Residential and commercial rates are calculated using the total NAV figures and the Council's annual budget requirements.

Firstly, the City of Melbourne determines how much revenue it needs to raise to deliver its services and programs. Then it divides this sum by the NAV figure to calculate a rate in the dollar which is then applied to each property's NAV.

For example, in 2008-2009 the City of Melbourne required revenue of $166.9m to cover its expected costs.  To raise this sum, using NAV as the basis, it was calculated that residential properties pay 4.5 cents for every dollar of their NAV, while commercial properties pay 5.3 cents in the dollar on their NAV.

Some properties, such as those owned by the Australian and Victorian governments, and those used for charitable purposes, are not subject to local government rates.

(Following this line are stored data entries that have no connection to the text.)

/-- ★ **THE ∃-WEIGHT FACE AT THE STAGE-13 RECORD FROM THE DILATION ROAD**: if at every admissible Stage-13 tuple with provisos
and every `(g₀, os)` the reading's bundle `cr F θ hP g₀ os` carries the dilation road's package (§2 `exists_shellWeight_of_dilationLevels`'s
hypothesis), then at every such tuple SOME `Wsh` has `ShellWeightBound (cr …) … Wsh` — the hypothesis `hW` of 21a §3
`exists_reweight_s_N21_sRec₁₃CoPH`, 21c, 24 §4, 26 §2–§3 (`spine_rec13CCoPHOn_of_homes₁₃CoPHOn_existsShellWeight`). [bookkeeping] -/
theorem exists_shellWeight_keyed₁₃CoPH_of_dilationLevels
    (hread : ∀ (F : T4Family) (θ : Stage13HParams F N) (hP : θ.Provisos₁₃CoPH F N), θ.Admissible F N →
      ∀ (g₀ : ℕ → ℝ) (os : List (ULoop F)), letI S := cr F θ hP g₀ os
      ∃ (σA σB : Type) (SA : ℕ → Finset σA) (SB : ℕ → Finset σB) (pieceA : ℕ → ℝ → σA → S.ι → ℝ)
        (pieceB : ℕ → ℝ → σB → S.ι → ℝ) (lvlA : ℕ → σA → ℕ) (lvlB : ℕ → σB → ℕ) (MA dA ρA MB dB ρB : ℕ → ℝ)
        (N₁ : ℕ) (νbar Mbar d₀ c₁ ϑ : ℝ) (p q : ℕ),
        LevelLedger S.l₀ S.T S.A S.shA SA pieceA lvlA (fun j => MA j * (3 * (dA j + 1) / (1 - ρA j))) ρA ∧
        LevelLedger S.l₀ S.T S.B S.shB SB pieceB lvlB (fun j => MB j * (3 * (dB j + 1) / (1 - ρB j))) ρB ∧
        LiveWindow SA lvlA N₁ νbar ∧ LiveWindow SB lvlB N₁ νbar ∧ 0 ≤ ϑ ∧ ϑ < 1 ∧
        (∀ j, 0 ≤ MA j) ∧ (∀ j, MA j ≤ Mbar * ((j : ℝ) ^ q + 1)) ∧ (∀ j, 0 ≤ MB j) ∧ (∀ j, MB j ≤ Mbar * ((j : ℝ) ^ q + 1)) ∧
        (∀ j, 0 ≤ dA j) ∧ (∀ j, dA j ≤ d₀ * ((j : ℝ) ^ p + 1)) ∧ (∀ j, 0 ≤ dB j) ∧ (∀ j, dB j ≤ d₀ * ((j : ℝ) ^ p + 1)) ∧
        (∀ j, ρA j ≤ 1 / 2) ∧ (∀ j, ρA j ≤ c₁ * ϑ ^ j) ∧ (∀ j, ρB j ≤ 1 / 2) ∧ (∀ j, ρB j ≤ c₁ * ϑ ^ j))
    (F : T4Family) (θ : Stage13HParams F N) (hP : θ.Provisos₁₃CoPH F N) (hθ : θ.Admissible F N) (g₀ : ℕ → ℝ)
    (os : List (ULoop F)) :
    ∃ Wsh : ℕ → ℝ, ShellWeightBound (cr F θ hP g₀ os).l₀ (cr F θ hP g₀ os).T (cr F θ hP g₀ os).A (cr F θ hP g₀ os).B
      (cr F θ hP g₀ os).shA (cr F θ hP g₀ os).shB Wsh :=
  exists_shellWeight_of_dilationLevels (cr F θ hP g₀ os) (hread F θ hP hθ g₀ os)

/-- ★★ **THE K5 STUB `S_N21` AT THE RE-WEIGHTED STAGE-13 READING, FROM THE DILATION ROAD**: under §3's per-tuple dilation package,
SOME re-weighting `w` of the reading carries `S_N21 (SRec₁₃CoPH (fun F θ hP g₀ os ↦ { cr F θ hP g₀ os with Wsh := w F θ hP g₀ os }))`
(21a §3 `exists_reweight_s_N21_sRec₁₃CoPH` BY NAME; re-weighting is invisible to N20 ∕ N27x ∕ N19, 21a §2) — the `KeyedShellWeight`
conjunct of the K3 skeleton's `stub_expansion13` for that reading.  NOT a discharge (the ledgers are hypotheses; `cr` a parameter). [bookkeeping] -/
theorem exists_reweight_s_N21_sRec₁₃CoPH_of_dilationLevels
    (hread : ∀ (F : T4Family) (θ : Stage13HParams F N) (hP : θ.Provisos₁₃CoPH F N), θ.Admissible F N →
      ∀ (g₀ : ℕ → ℝ) (os : List (ULoop F)), letI S := cr F θ hP g₀ os
      ∃ (σA σB : Type) (SA : ℕ → Finset σA) (SB : ℕ → Finset σB) (pieceA : ℕ → ℝ → σA → S.ι → ℝ)
        (pieceB : ℕ → ℝ → σB → S.ι → ℝ) (lvlA : ℕ → σA → ℕ) (lvlB : ℕ → σB → ℕ) (MA dA ρA MB dB ρB : ℕ → ℝ)
        (N₁ : ℕ) (νbar Mbar d₀ c₁ ϑ : ℝ) (p q : ℕ),
        LevelLedger S.l₀ S.T S.A S.shA SA pieceA lvlA (fun j => MA j * (3 * (dA j + 1) / (1 - ρA j))) ρA ∧
        LevelLedger S.l₀ S.T S.B S.shB SB pieceB lvlB (fun j => MB j * (3 * (dB j + 1) / (1 - ρB j))) ρB ∧
        LiveWindow SA lvlA N₁ νbar ∧ LiveWindow SB lvlB N₁ νbar ∧ 0 ≤ ϑ ∧ ϑ < 1 ∧
        (∀ j, 0 ≤ MA j) ∧ (∀ j, MA j ≤ Mbar * ((j : ℝ) ^ q + 1)) ∧ (∀ j, 0 ≤ MB j) ∧ (∀ j, MB j ≤ Mbar * ((j : ℝ) ^ q + 1)) ∧
        (∀ j, 0 ≤ dA j) ∧ (∀ j, dA j ≤ d₀ * ((j : ℝ) ^ p + 1)) ∧ (∀ j, 0 ≤ dB j) ∧ (∀ j, dB j ≤ d₀ * ((j : ℝ) ^ p + 1)) ∧
        (∀ j, ρA j ≤ 1 / 2) ∧ (∀ j, ρA j ≤ c₁ * ϑ ^ j) ∧ (∀ j, ρB j ≤ 1 / 2) ∧ (∀ j, ρB j ≤ c₁ * ϑ ^ j)) :
    ∃ w : (F : T4Family) → (θ : Stage13HParams F N) → θ.Provisos₁₃CoPH F N → (ℕ → ℝ) → List (ULoop F) → ℕ → ℝ,
      S_N21 (SRec₁₃CoPH fun F θ hP g₀ os => { cr F θ hP g₀ os with Wsh := w F θ hP g₀ os }) :=
  exists_reweight_s_N21_sRec₁₃CoPH cr (exists_shellWeight_keyed₁₃CoPH_of_dilationLevels cr hread)

/-- **THE K5 STUB AT THE READING ITSELF**: if, in addition, the reading's own weight slot `(cr …).Wsh` is summable and dominates
the dilation road's explicit relative shell weight `ω^A K + ω^B K = Σ_{s ∈ SA K} (M·3(d+1)∕(1−ρ)·ρ)∣_{lvlA K s} + Σ_{s ∈ SB K} …`
at every admissible tuple, then `S_N21 (SRec₁₃CoPH cr)` (21a §1 `s_N21_sRec₁₃CoPH_of_le_weight` BY NAME).  NOT a discharge. [bookkeeping] -/
theorem s_N21_sRec₁₃CoPH_of_dilationLevels
    (hread : ∀ (F : T4Family) (θ : Stage13HParams F N) (hP : θ.Provisos₁₃CoPH F N), θ.Admissible F N →
      ∀ (g₀ : ℕ → ℝ) (os : List (ULoop F)), letI S := cr F θ hP g₀ os
      Summable S.Wsh ∧
      ∃ (σA σB : Type) (SA : ℕ → Finset σA) (SB : ℕ → Finset σB) (pieceA : ℕ → ℝ → σA → S.ι → ℝ)
        (pieceB : ℕ → ℝ → σB → S.ι → ℝ) (lvlA : ℕ → σA → ℕ) (lvlB : ℕ → σB → ℕ) (MA dA ρA MB dB ρB : ℕ → ℝ)
        (N₁ : ℕ) (νbar Mbar d₀ c₁ ϑ : ℝ) (p q : ℕ),
        LevelLedger S.l₀ S.T S.A S.shA SA pieceA lvlA (fun j => MA j * (3 * (dA j + 1) / (1 - ρA j))) ρA ∧
        LevelLedger S.l₀ S.T S.B S.shB SB pieceB lvlB (fun j => MB j * (3 * (dB j + 1) / (1 - ρB j))) ρB ∧
        LiveWindow SA lvlA N₁ νbar ∧ LiveWindow SB lvlB N₁ νbar ∧ 0 ≤ ϑ ∧ ϑ < 1 ∧
        (∀ j, 0 ≤ MA j) ∧ (∀ j, MA j ≤ Mbar * ((j : ℝ) ^ q + 1)) ∧ (∀ j, 0 ≤ MB j) ∧ (∀ j, MB j ≤ Mbar * ((j : ℝ) ^ q + 1)) ∧
        (∀ j, 0 ≤ dA j) ∧ (∀ j, dA j ≤ d₀ * ((j : ℝ) ^ p + 1)) ∧ (∀ j, 0 ≤ dB j) ∧ (∀ j, dB j ≤ d₀ * ((j : ℝ) ^ p + 1)) ∧
        (∀ j, ρA j ≤ 1 / 2) ∧ (∀ j, ρA j ≤ c₁ * ϑ ^ j) ∧ (∀ j, ρB j ≤ 1 / 2) ∧ (∀ j, ρB j ≤ c₁ * ϑ ^ j) ∧
        (∀ K, ∑ s ∈ SA K, (MA (lvlA K s) * (3 * (dA (lvlA K s) + 1) / (1 - ρA (lvlA K s)))) * ρA (lvlA K s) +
          ∑ s ∈ SB K, (MB (lvlB K s) * (3 * (dB (lvlB K s) + 1) / (1 - ρB (lvlB K s)))) * ρB (lvlB K s) ≤ S.Wsh K)) :
    S_N21 (SRec₁₃CoPH cr) := by
  refine s_N21_sRec₁₃CoPH_of_le_weight cr fun F θ hP hθ g₀ os => ?_
  obtain ⟨hsum, σA, σB, SA, SB, pieceA, pieceB, lvlA, lvlB, MA, dA, ρA, MB, dB, ρB, N₁, νbar, Mbar, d₀, c₁, ϑ, p, q, hA, hB, hwA,
    hwB, hϑ0, hϑ1, hMA0, hMA, hMB0, hMB, hdA0, hdA, hdB0, hdB, hρAhalf, hρA, hρBhalf, hρB, hWsh⟩ := hread F θ hP hθ g₀ os
  exact ⟨hsum, _, shellWeightBound_of_levels_dilationCoeff hA hB hwA hwB hϑ0 hϑ1 hMA0 hMA hMB0 hMB hdA0 hdA hdB0 hdB hρAhalf
    hρA hρBhalf hρB, fun K => by rw [hA.omega_eq, hB.omega_eq]; exact hWsh K⟩

/-- **REGIME HOME, RE-WEIGHTED**: under the dilation package at every admissible Stage-13 tuple with provisos IN THE REGIME `Rg`,
SOME re-weighting carries `S_N21 (SRec₁₃CoPHOn (re-weighted cr) Rg)` (26 §2 `exists_reweight_s_N21_sRec₁₃CoPHOn` BY NAME) — the
`hW` currency of 26 §3's guarded composites.  NOT a discharge. [bookkeeping] -/
theorem exists_reweight_s_N21_sRec₁₃CoPHOn_of_dilationLevels
    (hread : ∀ (F : T4Family) (θ : Stage13HParams F N) (hP : θ.Provisos₁₃CoPH F N), Rg F θ → θ.Admissible F N →
      ∀ (g₀ : ℕ → ℝ) (os : List (ULoop F)), letI S := cr F θ hP g₀ os
      ∃ (σA σB : Type) (SA : ℕ → Finset σA) (SB : ℕ → Finset σB) (pieceA : ℕ → ℝ → σA → S.ι → ℝ)
        (pieceB : ℕ → ℝ → σB → S.ι → ℝ) (lvlA : ℕ → σA → ℕ) (lvlB : ℕ → σB → ℕ) (MA dA ρA MB dB ρB : ℕ → ℝ)
        (N₁ : ℕ) (νbar Mbar d₀ c₁ ϑ : ℝ) (p q : ℕ),
        LevelLedger S.l₀ S.T S.A S.shA SA pieceA lvlA (fun j => MA j * (3 * (dA j + 1) / (1 - ρA j))) ρA ∧
        LevelLedger S.l₀ S.T S.B S.shB SB pieceB lvlB (fun j => MB j * (3 * (dB j + 1) / (1 - ρB j))) ρB ∧
        LiveWindow SA lvlA N₁ νbar ∧ LiveWindow SB lvlB N₁ νbar ∧ 0 ≤ ϑ ∧ ϑ < 1 ∧
        (∀ j, 0 ≤ MA j) ∧ (∀ j, MA j ≤ Mbar * ((j : ℝ) ^ q + 1)) ∧ (∀ j, 0 ≤ MB j) ∧ (∀ j, MB j ≤ Mbar * ((j : ℝ) ^ q + 1)) ∧
        (∀ j, 0 ≤ dA j) ∧ (∀ j, dA j ≤ d₀ * ((j : ℝ) ^ p + 1)) ∧ (∀ j, 0 ≤ dB j) ∧ (∀ j, dB j ≤ d₀ * ((j : ℝ) ^ p + 1)) ∧
        (∀ j, ρA j ≤ 1 / 2) ∧ (∀ j, ρA j ≤ c₁ * ϑ ^ j) ∧ (∀ j, ρB j ≤ 1 / 2) ∧ (∀ j, ρB j ≤ c₁ * ϑ ^ j)) :
    ∃ w : (F : T4Family) → (θ : Stage13HParams F N) → θ.Provisos₁₃CoPH F N → (ℕ → ℝ) → List (ULoop F) → ℕ → ℝ,
      S_N21 (SRec₁₃CoPHOn (fun F θ hP g₀ os => { cr F θ hP g₀ os with Wsh := w F θ hP g₀ os }) Rg) :=
  exists_reweight_s_N21_sRec₁₃CoPHOn cr Rg fun F θ hP hRg hθ g₀ os =>
    exists_shellWeight_of_dilationLevels (cr F θ hP g₀ os) (hread F θ hP hRg hθ g₀ os)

City of Melbourne rate in the dollar – residential

2000 to 2001 – 6.4
2001 to 2002 – 6.5
2002 to 2003 – 5.6
2003 to 2004 – 5.7
2004 to 2005 – 5.0
2005 to 2006 – 5.1
2006 to 2007 – 5.1
2007 to 2008 – 5.3
2008 to 2009 – 4.5
2009 to 2010 – 4.7
2010 to 2011 – 4.4

2011 to 2012 – 4.45 (rounded)

City of Melbourne rate in the dollar – non-residential

2000 to 2001 – 7.9
2001 to 2002 – 8.1
2002 to 2003 – 6.4
2003 to 2004 – 6.5
2004 to 2005 – 5.8
2005 to 2006 – 6.0
2006 to 2007 – 5.9
2007 to 2008 – 6.1
2008 to 2009 – 5.3
2009 to 2010 – 5.5
2010 to 2011 – 5.2

2011 to 2012 – 5.25 (rounded)

Differential rate

The City of Melbourne, like many other local governments, maintains a different rate for residential and business ratepayers. This helps to ensure that all ratepayers make a proportionate and reasonable contribution to the council. Many councils adopt differential rating but the City of Melbourne is the only local government to use Net Annual Value as well as differential rates.

Other uses of valuations

Other rating authorities use valuations made by municipal valuers. These other authorities contribute to the cost of making the valuation.

Water authorities such as City West Water, and South East Water use the valuations to calculate components of water rates. The State Revenue Office uses municipal valuations for the calculation of Land Tax.

The valuations are also used as a basis for levying councils for fire services.

In addition, the Commonwealth and Victoria Grants Commissions consider municipal valuations when making direct grants to municipalities.